Giangiacomo Feltrinelli, il Comandante Osvaldo, fu il principale sostenitore delle Brigate Rosse dei primi anni, collaborazione interrotta solo dalla sua morte. Una o due volte al mese s’incontrava con Curcio nelle panchine davanti al Castello Sforzesco. Fornì loro supporto logistico e d’intelligence, insegnò alle BR come fabbricare documenti falsi e come vivere in clandestinità.

Che adesso l‘omonima casa editrice e la bella fondazione a lui dedicata tendano a sottolineare più l’aspetto culturale della sua vita mi sembra anche comprensibile ma Giangiacomo Feltrinelli era soprattutto un combattente rivoluzionario. Ed è morto da tale.

Renato (Curcio) e Margherita/Mara (Cagol) com’è stato frequentarli nelle pagine del romanzo?

Con molto rispetto e cautela. Specie nei confronti di Mara, della quale non avevo nessuna notizia biografica proveniente dalla sua voce, in quanto morta poco tempo dopo gli anni nei quali è ambientato il romanzo, ovvero dall’inverno del 1969 alla primavera del 1972.

Franceschini recentemente racconta di quando furono ideati il nome e il simbolo delle BR, riesce a scherzarci sopra dicendo che forse avrebbero potuto chiedere i diritti d’autore. Quali riferimenti c’erano nel nome e nel disegno?

Non c’è dubbio che il nome e il simbolo delle Brigate Rosse ebbero un impatto decisivo nella loro affermazione come principale gruppo rivoluzionario clandestino. Brigate Rosse è un nome immediato e memorabile, nato dalla sintesi di Brigate Garibaldi (partigiani comunisti) e Volante Rossa. Infatti, come spiegato nel romanzo, nacquero inizialmente come Brigata Rossa, al singolare.

Il simbolo poi è molto simile a quello dei Tupamaros uruguaiani ma l’intuizione di rinchiudere la stella a cinque punte nel cerchio fu proprio di Franceschini, come del resto di usare una moneta da cento lire per disegnarla. Chiunque poteva avere in tasca una moneta da cento lire.

Anita e Bianca, due belle figure femminili e due donne importanti nella vita di Alberto Boscolo. Erano così le donne brigatiste?

Ma Anita e Bianca non fanno parte delle Brigate Rosse, anzi tentano in momenti diversi di convincere Alberto a non entrarci. Sono due giovani donne comuniste molto emancipate e consapevoli, nel romanzo rappresentano la coscienza del protagonista, fondamentali nel suo percorso politico.

 “(…) Giovanni Boscolo, il quadro dell’Alfa Romeo, un colletto bianco ma, a detta di tutti i suoi colleghi, uno di quelli che sapeva parlare con gli operai e che ne condivideva in parte le rivendicazioni. Di norma sono i nemici più pericolosi.” Chi è il padre di Alberto Boscolo e cosa rappresenta?

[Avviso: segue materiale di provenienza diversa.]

import Mathlib.NumberTheory.ModularForms.CongruenceSubgroups
import Mathlib.LinearAlgebra.Matrix.SpecialLinearGroup
import Mathlib.Data.ZMod.Basic
import Mathlib.Data.ZMod.Units
import Mathlib.FieldTheory.Finite.Basic
import Summits.BirchSwinnertonDyer.BirchSwinnertonDyer.Theorems.SignedLowerHalvesKobayashiMainConjectureSmallImageLemmaPrimeReduction
import Literature.NumberTheory.Automorphic.CongruenceSubgroupPropertySL2AwayHolds
import HarnessLib

/-!
# Crux `KobayashiMainConjectureSmallImage` (item stmt-BirchSwinnertonDyer-19002) — ideator bsd-idea-13, gen 10 (rev 2):
# LEAD v8's `stub_SpGenerates_three` (SUBGROUP form (★★) of LEMMA′) — **PROVED OUTRIGHT** (`stub_SpGenerates_three_holds`,
# axioms {propext, Classical.choice, Quot.sound}): §6 derives it from (VL), §7 DISCHARGES (VL) from the tree's PROVED
# Vaserstein theorem `Literature.NumberTheory.Automorphic.SL2Rel.Away.relG_top_span_natCast_le_relE` (ℤ[1/m], X10b seats).
# (UNREGISTERED workfile, not a line; W-79.  §0–§5 = `EGLemmaPrime_g9.lean` verbatim; §6–§7 are new.)

REV 2 HEADLINE. `theorem stub_SpGenerates_three_holds : <LEAD v8 Lines/birth_acns.lean stub_SpGenerates_three, VERBATIM>` with NO
hypothesis and no sorry; also `spGenerates` / `spGenerates_all` ((★★) for every prime p ∤ N, N ≥ 1), `lemmaPrimeChi` (LEMMA′(N,p) in the
χ-form of `Theorems.SmallImageLemmaPrimeReduction`, unconditional), `lemmaPrimeHom_holds`, `vasersteinLiehl_holds : VasersteinLiehl p N`.
The composed check `EGTheoremA3v8_g10.lean` (this dir) = v8 VERBATIM with stub 3 := `stub_SpGenerates_three_holds` shows
`muOneSignThree_of_stubs` (THEOREM A at p = 3) depends only on {propext, Classical.choice, Quot.sound}.  The text below up to §6 is the
rev-1 account ((VL) as a hypothesis); §7 removes the hypothesis.

WHAT. LEAD slh-p3 gen 8 registered `Lines/birth_acns.lean` v8 (2026-08-28T14:32Z, sha256 7a5efe03…) whose group-theoretic
stub is now in SUBGROUP form:

  `stub_SpGenerates_three : ∀ p [Fact p.Prime], p = 3 → ∀ N [NeZero N], ¬ p ∣ N → ∀ γ : Gamma0 N,
      (∃ k, d(γ) ≡ ±p^k in ZMod N) → γ ∈ Subgroup.closure {γ : Gamma0 N | ∃ k, d(γ) = ±p^k}`

(v8 then derives LEMMA′ via the landed `Theorems/…SmallImageLemmaPrimeReduction.lemmaPrime_of_closure_S` (p640975) and
THEOREM A at 3 via the landed Modules 1–3).  Gen 9 (`EGLemmaPrime_g9.lean`) and the critic's glue (V48) reach only the
HOM / χ forms of LEMMA′.  This file proves the SUBGROUP form from the same single hypothesis:

(VL) [Vaserstein 1972, Mat. Sb. 89; Liehl 1981, J. reine angew. Math. 323; as stated in arXiv:1412.0953 Thm 2.1 and
arXiv:2404.01449 Thm 4.1]: for `A = ℤ[1/p]` and the ideal `N·A`, the group
`G(A, N·A) = {g ∈ SL₂(A) : g ≡ (1 *; 0 1) mod N}` is generated by the elementary matrices `(1 x; 0 1)`, `x ∈ A`,
and `(1 0; y 1)`, `y ∈ N·A`.  Here it is the named Prop `VasersteinLiehl p N` (a HYPOTHESIS, never asserted).

THIS FILE (sorry-free, axioms = {propext, Classical.choice, Quot.sound}):
  §0–§5  verbatim from `EGLemmaPrime_g9.lean` (sets `S_p`, `Γ′`; coset lemma; `ZInv p = ℤ[1/p]`; `Δ′ ⊇ B⁺, B⁻, ι(Γ′)`;
         (S), (V), `closure(B⁺ ∪ B⁻) = Δ′ ⟸ (VL)`; (T∓) PROVED; `lemmaPrimeHom_of_vasersteinLiehl`);
  §6     NEW: `closure_pPowerCusp_of_VL : VasersteinLiehl p N → TransMinus p N → TransPlus p N →
                ∀ γ : Gamma0 N, ↑γ ∈ Γ′ → γ ∈ closure {δ : Gamma0 N | ↑δ ∈ S_p}`  (closure INSIDE Γ₀(N)),
         `spGenerates_of_vasersteinLiehl : p.Coprime N → VasersteinLiehl p N → (★★ in v8 coordinates)`  (N ≥ 1),
         `stub_SpGenerates_three_of_vasersteinLiehl : (∀ N, ¬3∣N → VasersteinLiehl 3 N) → <v8 stub_SpGenerates_three VERBATIM>`,
         `spGenerates_all_of_vasersteinLiehl` (every prime p), `lemmaPrimeHom_of_closure` (subgroup form ⇒ hom form).

HONEST SCOPE. Sorry-free. Proves no route item; up to §6 (VL) is a HYPOTHESIS, and §7 PROVES it (`vasersteinLiehl_holds`) from the
tree's Vaserstein theorem, so every statement of this file is a THEOREM (axioms {propext, Classical.choice, Quot.sound}).
Consequence (kernel, by name; composed check `EGTheoremA3v8_g10.lean`): LEAD's v8 skeleton with `stub_SpGenerates_three :=
stub_SpGenerates_three_holds` has NO open input on its p = 3 ω⁰ branch — `lemmaPrimeThree_of_stubs` and `muOneSignThree_of_stubs`,
i.e. THEOREM A at p = 3 (a 3-adic-unit plus symbol `[u/3^{n+1}]⁺_f`, hence min(μ₃⁺, μ₃⁻) = 0, for every rational non-CM newform
with 3 ∤ N, a₃ = 0, ρ̄₃ non-surjective attached to a ClassX7-at-3 curve), are sorry-free kernel theorems relative to the tree's
definitions.  The p ≥ 5 rider `stub_muOneSign_ns_ge5` and the analytic stubs (ES2, acDiv, published/preprint inputs, threeLower) are
untouched.  BSD is not proved by this seat; crux 4 (`KobayashiMainConjectureSmallImage`) stays OPEN.
-/

set_option autoImplicit false
set_option linter.unusedVariables false
set_option linter.unusedSectionVars false
set_option linter.dupNamespace false
import Summits.BirchSwinnertonDyer.BirchSwinnertonDyer.Theorems.ThetaPartnerAtTwoSignedControlAtTwoShaThreeBaseH3Units
import Summits.BirchSwinnertonDyer.BirchSwinnertonDyer.Theorems.GenusKolyvaginAtTwoVisiblePairAtTwoCasselsTateCanonical
import Literature.NumberTheory.GaloisRepresentations.LocalDualityTheorem
import HarnessLib

/-!
# Route `GenusKolyvaginAtTwo`, crux `KolyvaginExactAtTwo` (22137) → Q3-inner, Cassels–Tate block at the EVEN level:
# the input `hH3` — `Ш³(K, μ_n) = 0` — DISCHARGED for every number field and every level

Seat `bsd-line-gk2-p2` g13 (cell `bsd-f1-sign2`). THEOREMS ONLY (no definition, no named fact, no `sorry`).

The Cassels–Tate recipe of the tree (`ctLevelPairing`, Milne I Prop. 6.9) displays, at level `m`, the input
`hH3 : ∀ c : H³(K, μ_{m²}), (∀ v, loc_v c = 0) → c = 0` (Milne I Thm. 4.10 (c): `β³ : H³(K, M) ⥲ ⊕_{v real} H³(K_v, M)`).
At ODD prime-power level the whole group `H³(K, μ)` vanishes (`cd_p Γ_K ≤ 2`, the tree's
`CasselsTateLemma615OfPT.galoisCohomology_three_mu_eq_zero_of_ne_two`); at the EVEN level over a field with a real place it
does not (`H³(ℝ, μ_{2^k}) = ℤ/2`), and `hH3` is exactly the injectivity half of 4.10 (c)₃ — which the tree PROVES for every
number field: `ShaThreeBrauer.poitouTate_three_realPlaces_injective_holds` (cell `bsd-wall`, from `H³(Γ_F, F̄ˣ) = 0`, Tate).
This file records the consequences in the Cassels–Tate currency:

* `shaThree_eq_zero` — any finite discrete `Γ_K`-module `M`: a class of `H³(K, M)` vanishing at every place is `0`;
* `shaThree_mu_eq_zero` — THE displayed `hH3` for `μ_n`, every `n ≥ 1`, every number field;
* (over a totally complex `K` the whole group `H³(K, M)` vanishes: `CasselsTatePTc.galoisCohomology_three_eq_zero_of_isTotallyComplex'`,
  sibling file `…CasselsTatePTcTotallyComplex`);
* `selmer_eq_and_card_selmer_twin_eq_of_canonical_levelPairings` — the `ℚ`-pair capstone
  `selmer_eq_and_card_selmer_twin_eq_of_canonical` (p665926) with `hH3` DISCHARGED (`K = ℚ`, `n = 2^L · 2^L`): what stays
  displayed is the Weil-pairing data, the level-pairing property `hB₁`/`hB₂` at the even level (Cassels' alternation — LEAD
  gk2-p1's lane — and the Poitou–Tate inputs `hPTc`/`h615`), `hx` and gk2-p3's level-`2` inputs.

BSD is not proved by any of this.

References: [MilneADT2006] I Thm. 4.10 (c), §6 Prop. 6.9, Thm. 6.13 (a); [CasselsFrohlichANT1967] Ch. VII §11.4 (Tate,
`H³(G_K, K̄ˣ) = 0`); [McCallumLMS1991] §5 Thm. 5.4.
-/

set_option linter.dupNamespace false -- tree convention: `Summit.BirchSwinnertonDyer.BirchSwinnertonDyer.Theorems` (summit = sub-problem)
set_option autoImplicit false

noncomputable section

open scoped Classical

namespace Summit.BirchSwinnertonDyer.BirchSwinnertonDyer.Theorems.GenusExact.VisiblePairAtTwo

open WeierstrassCurve NumberField IsDedekindDomain Field Function Rat.HeightOneSpectrum
open Literature.NumberTheory.EllipticCurves Literature.NumberTheory.GaloisRepresentations
open Literature.NumberTheory.GaloisCohomology
open Literature.NumberTheory.GaloisRepresentations.DiscreteGaloisModule (mu MuCarrier)
open Literature.NumberTheory.EllipticCurves.KolyvaginDescent
open Literature.GroupTheory.FiniteAbelian

section ShaThree

variable (K : Type) [Field K] [NumberField K]

/-- **`Ш³(K, M) = 0` for a finite discrete `Γ_K`-module** (Milne I Thm. 4.10 (c), `r = 3`): a class of `H³(K, M)` whose
localisation vanishes at every place (the real ones suffice) is `0` — the tree theorem
`ShaThreeBrauer.poitouTate_three_realPlaces_injective_holds`. [cite: MilneADT2006, Ch. I, Thm. 4.10 (c)] -/
theorem shaThree_eq_zero {M : Type} [AddCommGroup M] [TopologicalSpace M] [DiscreteTopology M] [Finite M]
    (ρ : DiscreteGaloisModule K M) (c : galoisCohomology ρ 3)
    (hc : ∀ v : Place K, galoisCohomology.localization ρ v 3 c = 0) : c = 0 :=
  SignedEC.ShaThreeBrauer.poitouTate_three_realPlaces_injective_holds K M ρ c fun w _ => hc (Sum.inl w)

/-- **THE displayed input `hH3` of the tree's Cassels–Tate recipe, for every number field and every level**:
`Ш³(K, μ_n) = 0` — a class of `H³(K, μ_n)` vanishing at every place is `0`. [cite: MilneADT2006, Ch. I, Thm. 4.10 (c)] -/
theorem shaThree_mu_eq_zero (n : ℕ) [NeZero n] :
    ∀ c : galoisCohomology (mu K n) 3, (∀ v : Place K, galoisCohomology.localization (mu K n) v 3 c = 0) → c = 0 := by
  haveI : Finite (MuCarrier K n) := finite_muCarrier K n
  exact fun c hc => shaThree_eq_zero K (mu K n) c hc

end ShaThree

section Capstone

variable {W : WeierstrassCurve ℚ} [W.IsElliptic] [W.IsGloballyMinimal] {K : Type} [Field K] [NumberField K]
  {L : ℕ} {θ : K} {hθ : θ ∉ Set.range (algebraMap ℚ K)}
  {hθsq : θ ^ 2 = algebraMap ℚ K ((NumberField.discr K : ℤ) : ℚ)} [(twin W K).IsElliptic]

/-- **Exactness of the `ℚ`-pair instance for the Cassels–Tate pairings of THE invariant maps, `hH3` DISCHARGED**:
`selmer_eq_and_card_selmer_twin_eq_of_canonical` with `Ш³(ℚ, μ_{2^L·2^L}) = 0` supplied by `shaThree_mu_eq_zero`.
`Sel_{2^M}(E/ℚ) = ℤ/2^M · x` and `#Sel_{2^M}(E^{(d_K)}/ℚ) = 2^{2M₀}` at `M = L + L`, `2M₀ ≤ L`.
[cite: McCallumLMS1991, §4 Prop. 4.7, §5 Lemma 5.3 and Thm. 5.4] [cite: MilneADT2006, Ch. I Thm. 4.10 (b)(c), §6 Prop. 6.9] -/
theorem selmer_eq_and_card_selmer_twin_eq_of_canonical_levelPairings (I : Input W K (L + L) hθ hθsq)
    (I₁ : Input W K 1 hθ hθsq)
    (hcm : ¬ W.HasCM) (hΔ : W.Δ < 0) (hK : IsImaginaryQuadratic K) (hodd : Odd (NumberField.discr K))
    (hns : ¬ IsSquare ((NumberField.discr K : ℚ) * -|W.Δ|))
    (hρ : ∀ n : ℕ, W.HasSurjectiveModNGaloisRep (2 ^ n : ℕ)) (hL : 2 * I.M₀ ≤ L) (hL1 : 1 ≤ L)
    -- the Weil pairings on `E[2^L · 2^L]` and `E^{(d_K)}[2^L · 2^L]`
    (e₁ : geomTorsion W ((2 ^ L * 2 ^ L : ℕ) : ℤ) → geomTorsion W ((2 ^ L * 2 ^ L : ℕ) : ℤ) → AlgebraicClosure ℚ)
    (hμ₁ : ∀ S T, e₁ S T ^ (2 ^ L * 2 ^ L) = 1)
    (hadd₁₁ : ∀ S₁ S₂ T, e₁ (S₁ + S₂) T = e₁ S₁ T * e₁ S₂ T)
    (hadd₂₁ : ∀ S T₁ T₂, e₁ S (T₁ + T₂) = e₁ S T₁ * e₁ S T₂)
    (hgal₁ : ∀ (σ : absoluteGaloisGroup ℚ) (S T : geomTorsion W ((2 ^ L * 2 ^ L : ℕ) : ℤ)),
      σ • e₁ S T = e₁ (σ • S) (σ • T))
    (halt₁ : ∀ T, e₁ T T = 1) (hnondeg₁ : ∀ T, (∀ S, e₁ S T = 1) → T = 0)
    (e₂ : geomTorsion (twin W K) ((2 ^ L * 2 ^ L : ℕ) : ℤ) → geomTorsion (twin W K) ((2 ^ L * 2 ^ L : ℕ) : ℤ) →
      AlgebraicClosure ℚ)
    (hμ₂ : ∀ S T, e₂ S T ^ (2 ^ L * 2 ^ L) = 1)
    (hadd₁₂ : ∀ S₁ S₂ T, e₂ (S₁ + S₂) T = e₂ S₁ T * e₂ S₂ T)
    (hadd₂₂ : ∀ S T₁ T₂, e₂ S (T₁ + T₂) = e₂ S T₁ * e₂ S T₂)
    (hgal₂ : ∀ (σ : absoluteGaloisGroup ℚ) (S T : geomTorsion (twin W K) ((2 ^ L * 2 ^ L : ℕ) : ℤ)),
      σ • e₂ S T = e₂ (σ • S) (σ • T))
    (halt₂ : ∀ T, e₂ T T = 1) (hnondeg₂ : ∀ T, (∀ S, e₂ S T = 1) → T = 0)
    (hB₁ : IsLevelPairing (2 ^ L) (ctLevelPairing W (2 ^ L) e₁ hμ₁ hadd₁₁ hadd₂₁ hgal₁
      (LocalInvariants.canonical ℚ (2 ^ L * 2 ^ L)) halt₁
      (sumInvLocalizationEqZero_canonical_of_numberField ℚ (2 ^ L * 2 ^ L)) (shaThree_mu_eq_zero ℚ (2 ^ L * 2 ^ L))
      (localTerm_finite_support (W := W) (m := 2 ^ L) (e := e₁) (hμ := hμ₁) (hadd₁ := hadd₁₁) (hadd₂ := hadd₂₁)
        (hgal := hgal₁) halt₁ (LocalInvariants.canonical ℚ (2 ^ L * 2 ^ L)))))
    (hB₂ : IsLevelPairing (2 ^ L) (ctLevelPairing (twin W K) (2 ^ L) e₂ hμ₂ hadd₁₂ hadd₂₂ hgal₂
      (LocalInvariants.canonical ℚ (2 ^ L * 2 ^ L)) halt₂
      (sumInvLocalizationEqZero_canonical_of_numberField ℚ (2 ^ L * 2 ^ L)) (shaThree_mu_eq_zero ℚ (2 ^ L * 2 ^ L))
      (localTerm_finite_support (W := twin W K) (m := 2 ^ L) (e := e₂) (hμ := hμ₂) (hadd₁ := hadd₁₂)
        (hadd₂ := hadd₂₂) (hgal := hgal₂) halt₂ (LocalInvariants.canonical ℚ (2 ^ L * 2 ^ L)))))
    (hx : torsionH1ToH1 W (lvl (L + L)) I.x = 0)
    -- the shallow certificate, in class form, and the remaining level-`2` inputs
    {ℓ₀ : ℕ} (hkol₀ : kolPrime W K 1 ℓ₀) (hy0 : I₁.c₂ ℓ₀ ≠ 0) (h0 : I₁.c₁ 1 = 0)
    (h44ord : ∀ ℓ, kolPrime W K (L + L) ℓ → ℓ ≠ ℓ₀ →
      (I₁.c₁ (ℓ * ℓ₀) ∈ a₁ W 1 ℓ₀ ↔ I₁.c₂ ℓ ∈ a₂ W K 1 ℓ₀))
    (hι : ∀ ℓ, kolPrime W K (L + L) ℓ → torsionH1OfDvd (twin W K) (lvl_one_dvd_lvl (hL1.trans (Nat.le_add_right L L)))
      (I₁.c₂ ℓ) = ((2 : ℤ) ^ (L + L - 1)) • I.c₂ ℓ) :
    selmerGroup W (lvl (L + L)) = AddSubgroup.zmultiples I.x ∧
      Nat.card (selmerGroup (twin W K) (lvl (L + L))) = 2 ^ (2 * I.M₀) :=
  selmer_eq_and_card_selmer_twin_eq_of_canonical I I₁ hcm hΔ hK hodd hns hρ hL hL1 e₁ hμ₁ hadd₁₁ hadd₂₁ hgal₁ halt₁
    hnondeg₁ e₂ hμ₂ hadd₁₂ hadd₂₂ hgal₂ halt₂ hnondeg₂ (shaThree_mu_eq_zero ℚ (2 ^ L * 2 ^ L)) hB₁ hB₂ hx hkol₀ hy0 h0
    h44ord hι

end Capstone

end Summit.BirchSwinnertonDyer.BirchSwinnertonDyer.Theorems.GenusExact.VisiblePairAtTwo

end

Il padre rappresenta la generazione che ha ricostruito l’Italia dopo la Seconda Guerra Mondiale. Ma è anche tutti i padri, da uccidere metaforicamente per poter costruire qualcosa di nuovo.

Recentemente in una quinta liceo classico ho avuto la netta sensazione che pochissimi fossero a conoscenza del periodo delle BR, soprattutto nessuno della differenza tra lotta armata e terrorismo. Puoi fare chiarezza pensando di rivolgerti a un pubblico giovane?

La lotta armata è l’azione combattente rivoluzionaria rivendicata consapevolmente da chi la compie. Il terrorismo è l’interpretazione negativa di questa azione armata da parte di chi la subisce, ovvero lo Stato o il capitalismo o chi vi pare a voi. Anche i gruppi jihadisti islamici non si definiscono terroristi ma combattenti.

 

Perché un lettore o una lettrice giovane dovrebbe appassionarsi alla storia che hai raccontato?

Perché non la conosce e racconta di un Italia molto diversa da quella di oggi, più conflittuale, violenta ma forse anche più romantica, nel senso letterario del termine. Un’Italia nella quale però già si potevano intuire i cambiamenti economici, sociali e culturali che, a cominciare dagli anni Ottanta, ci hanno portato all’attuale situazione.

Cosa hai capito tu di quegli anni e cosa pensi sia rimasto in eredità?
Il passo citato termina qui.